The cells were also assessed morphologically at different times in culture. Under 5% FCS conditions, the cells appeared to retain the relatively undifferentiated and compact mesenchymal appearance seen at the beginning of culture (Fig. 8A). In contrast, when cultured without serum, the cells became flattened and extensively polygonal (Fig. 8B); addition of insulin had no impact on this morphology (not shown). The appearance changed dramatically upon addition of bLH (Fig. 8C). While retaining their extended and flattened phenotype, the cells now showed extensive formation of dendrite-like processes. Proliferation rates were also assessed over the first 4 days in culture by measuring BrdU incorporation (not shown).

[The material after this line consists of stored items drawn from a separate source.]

variable (M : Type) [Field M] [NumberField M]
  (archPk : ∀ (j : (thetaIndex X).Label) (vQ : (thetaIndex X).VQ), Set ((logShellsDH X logv).Packet j vQ))
  (archSub : ∀ (j : (thetaIndex X).Label) (v : (thetaIndex X).V),
    Set ((logShellsDH X logv).Packet j ((thetaIndex X).over v)))
  (Ψ : ℤ → ∀ v : (thetaIndex X).V, v ∈ (thetaIndex X).Vbad → Set ((logShellsDH X logv).StarPacket v))
  (act : ℤ → ∀ v : (thetaIndex X).V, v ∈ (thetaIndex X).Vbad →
    (logShellsDH X logv).StarPacket v → Module.End ℚ ((logShellsDH X logv).StarPacket v))
  (Mmod : ℤ → ∀ j : (thetaIndex X).LabelStar, Set ((logShellsDH X logv).GlobalPacket j.1))
  (region : ℤ → ∀ j : (thetaIndex X).LabelStar, FinDivisor M → ∀ vQ : (thetaIndex X).VQ,
    Set ((logShellsDH X logv).Packet j.1 vQ))
  (n : ℤ) {HT : Type} {LogLink : HT → HT → Type} {IsFull : ∀ {s t : HT}, LogLink s t → Prop}
  (lat : LGPGaussianLogThetaLattice LogLink IsFull)
  {Frd : Type} {IsoF : Frd → Frd → Type} {Ob : Frd → Type} {realify : Frd → Frd} {Strip : Type}
  {IsoS : Strip → Strip → Type} {Mv : ∀ v : (thetaIndex X).V, v ∈ (thetaIndex X).Vbad → Type}
  [∀ v h, Monoid (Mv v h)]
  (sig : GlobalLGPFrobenioidSignature (thetaIndex X).lstar (thetaIndex X).V (· ∈ (thetaIndex X).Vbad)
    Frd IsoF Ob realify Strip IsoS Mv)
  (split : SplittingMonoids Mv) {ObΔ : Type} {N : ∀ v : (thetaIndex X).V, v ∈ (thetaIndex X).Vbad → Type}
  [∀ v h, Monoid (N v h)] (qData : QPilotData ObΔ N)
  (thetaBox : ℤ → Ob sig.Clgp → ∀ (j : (thetaIndex X).Label) (vQ : (thetaIndex X).VQ),
    Set (∀ s : factorIdxDH X hlog j vQ, factorFieldDH X hlog j vQ s))
  (qCentre : ObΔ → ∀ (j : (thetaIndex X).Label) (vQ : (thetaIndex X).VQ),
    ∀ s : factorIdxDH X hlog j vQ, factorFieldDH X hlog j vQ s)
  (hq : ∀ j vQ s, qCentre (qPilotObject qData) j vQ s ≠ 0)
  (hfin : ∀ j : (thetaIndex X).Label, (Function.support fun vQ =>
    ((situationDHVol X hlog M archPk archSub Ψ act Mmod region).D n).logvol j vQ
      (factorMapDH X hlog j vQ ⁻¹' hullSet (factorFieldDH X hlog j vQ) (qCentre (qPilotObject qData) j vQ))).Finite)

/-- **`P♮.HullDefined` at `∞`**, unconditionally (empty field-factor index, as for `P`). [folklore] -/
theorem hullGlued_hullDefined_settingDHVol_inl (j : (thetaIndex X).Label) (u : Unit) :
    (settingDHVol X hlog M archPk archSub Ψ act Mmod region n lat sig split qData thetaBox qCentre hq
      hfin).hullGlued.HullDefined j (.inl u) := by
  refine ⟨isBounded_iff_forall_norm_le.2 ⟨0, fun z _ => (pi_norm_le_iff_of_nonneg le_rfl).2 fun s => s.elim⟩,
    fun s => s.elim⟩

/-- **`P♮.HullDefined` at a prime wherever `P.HullDefined`**: the whole (Ind1)/(Ind2)-orbit of `^{n,∘}𝒰_{j,p}` is
absorbed by a log-shell lattice `e⁻¹(Π_{v⃗} c·I_{v⃗})` (bounded, stable under every (Ind1)/(Ind2) family:
abc-iut-c312-5 `exists_latticeF_of_norm_le`, `family_image_latticePk`; Dupuy–Hilado §4.10), and contains the
nondegenerate image of `P`'s possible images. [cite: DupuyHilado2025, §4.10] -/
theorem hullGlued_hullDefined_settingDHVol_inr (j : (thetaIndex X).Label) (pp : Nat.Primes)
    (hdef : (settingDHVol X hlog M archPk archSub Ψ act Mmod region n lat sig split qData thetaBox qCentre hq
      hfin).HullDefined j (.inr pp)) :
    (settingDHVol X hlog M archPk archSub Ψ act Mmod region n lat sig split qData thetaBox qCentre hq
      hfin).hullGlued.HullDefined j (.inr pp) := by
  haveI : Fact (pp : ℕ).Prime := ⟨pp.2⟩
  set P := settingDHVol X hlog M archPk archSub Ψ act Mmod region n lat sig split qData thetaBox qCentre hq hfin
    with hP
  -- `P.HullDefined` at the pulled-back real frame: bounded and nondegenerate image of `⋃₀ possibleImages`
  have hb : Bornology.IsBounded (factorMapDH X hlog j (.inr pp) '' ⋃₀ P.possibleImages j (.inr pp)) := hdef.1
  have hnd : IsNondegenerate (factorFieldDH X hlog j (.inr pp))
      (factorMapDH X hlog j (.inr pp) '' ⋃₀ P.possibleImages j (.inr pp)) := hdef.2
  -- `^{n,∘}𝒰 = e⁻¹(hull of the image)`, so its image is bounded
  have hhull : P.thetaHull j (.inr pp) = factorMapDH X hlog j (.inr pp) ⁻¹'
      (HullFrame.ofLocalFields (factorFieldDH X hlog j (.inr pp))).hull
        (factorMapDH X hlog j (.inr pp) '' ⋃₀ P.possibleImages j (.inr pp)) :=
    HullFrame.comap_hull _ _ hb
  have hbU : Bornology.IsBounded (factorMapDH X hlog j (.inr pp) '' P.thetaHull j (.inr pp)) := by
    refine Bornology.IsBounded.subset
      ((HullFrame.ofLocalFields (factorFieldDH X hlog j (.inr pp))).hull_bounded hb) ?_
    rw [hhull]
    exact Set.image_preimage_subset _ _
  -- absorb it in a lattice `latticePk c`
  obtain ⟨R, hR⟩ := isBounded_iff_forall_norm_le.1 hbU
  obtain ⟨c, -, hcR⟩ := (presAt X hlog pp).exists_latticeF_of_norm_le (j := j) R
  have hsub : P.thetaHull j (.inr pp) ⊆ (presAt X hlog pp).latticePk j c := by
    intro x hx
    rw [← (presAt X hlog pp).preimage_latticeF_comparison c]
    exact hcR (factorMapDH X hlog j (.inr pp) x) fun s =>
      (norm_le_pi_norm (factorMapDH X hlog j (.inr pp) x) s).trans (hR _ ⟨x, hx, rfl⟩)
  -- the orbit of `^{n,∘}𝒰` stays in the lattice
  have horb : ⋃₀ P.hullGlued.possibleImages j (.inr pp) ⊆ (presAt X hlog pp).latticePk j c :=
    P.hullGlued.sUnion_possibleImages_subset (fun Φ hΦ => (presAt X hlog pp).family_image_latticePk hΦ j c)
      (by rw [hullGlued_thetaRegion3]; exact hsub)
  refine ⟨?_, ?_⟩
  · -- bounded: inside `e '' latticePk c = latticeF c`
    obtain ⟨R', hR'0, hR'⟩ := (presAt X hlog pp).exists_norm_le_of_mem_latticeF (j := j) c
    have himg : factorMapDH X hlog j (.inr pp) '' (presAt X hlog pp).latticePk j c =
        (presAt X hlog pp).latticeF j c :=
      (presAt X hlog pp).image_latticePk c
    refine isBounded_iff_forall_norm_le.2 ⟨R', fun z hz => (pi_norm_le_iff_of_nonneg hR'0).2 (hR' z ?_)⟩
    rw [← himg]
    exact Set.image_mono horb hz
  · -- nondegenerate: contains the image of `P`'s possible images
    exact isNondegenerate_mono (Set.image_mono (P.sUnion_possibleImages_subset_hullGlued j (.inr pp))) hnd

/-- **`P♮.HullDefined` at EVERY packet where `P.HullDefined`** (at `∞` unconditionally). [claim: Mochizuki2012, status: disputed] -/
theorem hullGlued_hullDefined_settingDHVol (j : (thetaIndex X).Label) (vQ : (thetaIndex X).VQ)
    (hdef : (settingDHVol X hlog M archPk archSub Ψ act Mmod region n lat sig split qData thetaBox qCentre hq
      hfin).HullDefined j vQ) :
    (settingDHVol X hlog M archPk archSub Ψ act Mmod region n lat sig split qData thetaBox qCentre hq
      hfin).hullGlued.HullDefined j vQ := by
  rcases vQ with u | pp
  · exact hullGlued_hullDefined_settingDHVol_inl X hlog M archPk archSub Ψ act Mmod region n lat sig split qData
      thetaBox qCentre hq hfin j u
  · exact hullGlued_hullDefined_settingDHVol_inr X hlog M archPk archSub Ψ act Mmod region n lat sig split qData
      thetaBox qCentre hq hfin j pp hdef

end Setting

/-! ## 3. At `Real.settingDHVolSharp`: `ThetaFinite P♮`, `BridgeHyps P♮`, and `Statement P → Statement P♮` -/

section Sharp

variable (t : ∀ (pp : Nat.Primes) (_ : Fin X.lstar) (x : (thetaIndex X).Fibre (.inr pp)),
    haveI : Fact (pp : ℕ).Prime := ⟨pp.2⟩; kOf X pp.1 x)
  (tq : ∀ (pp : Nat.Primes) (x : (thetaIndex X).Fibre (.inr pp)),
    haveI : Fact (pp : ℕ).Prime := ⟨pp.2⟩; kOf X pp.1 x)
  (M : Type) [Field M] [NumberField M]
  (archPk : ∀ (j : (thetaIndex X).Label) (vQ : (thetaIndex X).VQ), Set ((logShellsDH X logv).Packet j vQ))
  (archSub : ∀ (j : (thetaIndex X).Label) (v : (thetaIndex X).V),
    Set ((logShellsDH X logv).Packet j ((thetaIndex X).over v)))
  (Ψ : ℤ → ∀ v : (thetaIndex X).V, v ∈ (thetaIndex X).Vbad → Set ((logShellsDH X logv).StarPacket v))
  (act : ℤ → ∀ v : (thetaIndex X).V, v ∈ (thetaIndex X).Vbad →
    (logShellsDH X logv).StarPacket v → Module.End ℚ ((logShellsDH X logv).StarPacket v))
  (Mmod : ℤ → ∀ j : (thetaIndex X).LabelStar, Set ((logShellsDH X logv).GlobalPacket j.1))
  (region : ℤ → ∀ j : (thetaIndex X).LabelStar, FinDivisor M → ∀ vQ : (thetaIndex X).VQ,
    Set ((logShellsDH X logv).Packet j.1 vQ))
  (n : ℤ) {HT : Type} {LogLink : HT → HT → Type} {IsFull : ∀ {s t : HT}, LogLink s t → Prop}
  (lat : LGPGaussianLogThetaLattice LogLink IsFull)
  {Frd : Type} {IsoF : Frd → Frd → Type} {Ob : Frd → Type} {realify : Frd → Frd} {Strip : Type}
  {IsoS : Strip → Strip → Type} {Mv : ∀ v : (thetaIndex X).V, v ∈ (thetaIndex X).Vbad → Type}
  [∀ v h, Monoid (Mv v h)]
  (sig : GlobalLGPFrobenioidSignature (thetaIndex X).lstar (thetaIndex X).V (· ∈ (thetaIndex X).Vbad)
    Frd IsoF Ob realify Strip IsoS Mv)
  (split : SplittingMonoids Mv) {ObΔ : Type} {N : ∀ v : (thetaIndex X).V, v ∈ (thetaIndex X).Vbad → Type}
  [∀ v h, Monoid (N v h)] (qData : QPilotData ObΔ N)
  (ht0 : ∀ pp i x, t pp i x ≠ 0)
  (ht1 : ∀ (pp : Nat.Primes) (i : Fin X.lstar) (x : (thetaIndex X).Fibre (.inr pp)),
    haveI : Fact (pp : ℕ).Prime := ⟨pp.2⟩; placeOf X pp.1 x ∉ X.S → ‖t pp i x‖ = 1)
  (htq0 : ∀ pp x, tq pp x ≠ 0)
  (htq1 : ∀ (pp : Nat.Primes) (x : (thetaIndex X).Fibre (.inr pp)),
    haveI : Fact (pp : ℕ).Prime := ⟨pp.2⟩; placeOf X pp.1 x ∉ X.S → ‖tq pp x‖ = 1)

include ht0 ht1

Whereas, as expected, there was a marked increase in proliferation rate in the presence of 5% FCS, in all serum-free conditions with or without added insulin or bLH, no significant differences in proliferation rates were measured—all cultures attaining confluence by about Days 5–6. Assessing total DNA levels as an estimate of cell numbers in parallel wells reinforced the more general observations that cells cultured in FCS initially divided more rapidly, reaching confluence at between Days 3–4. After this there appeared to be contact inhibition, with little further increase in cell number. After Day 9 of culture, cell numbers appeared to decline somewhat. In serum-free conditions, the initial proliferation rates were lower, confluence being attained at between Days 4 and 6. However, the cell diameters were much larger than when cells were grown in FCS (Fig. 8); thus contact inhibition appeared to set in at a lower total cell number for those cells grown without serum or without added insulin. Cell numbers remained constant throughout the remainder of the culture. Addition of bLH to these serum-free cultures did not affect the time at which these cultures reached confluence and had no effect on initial proliferation rates. However, a higher total cell density was attained, suggesting a greater degree of cell overlap in these cultures, concomitant with the development of the extensive cell processes.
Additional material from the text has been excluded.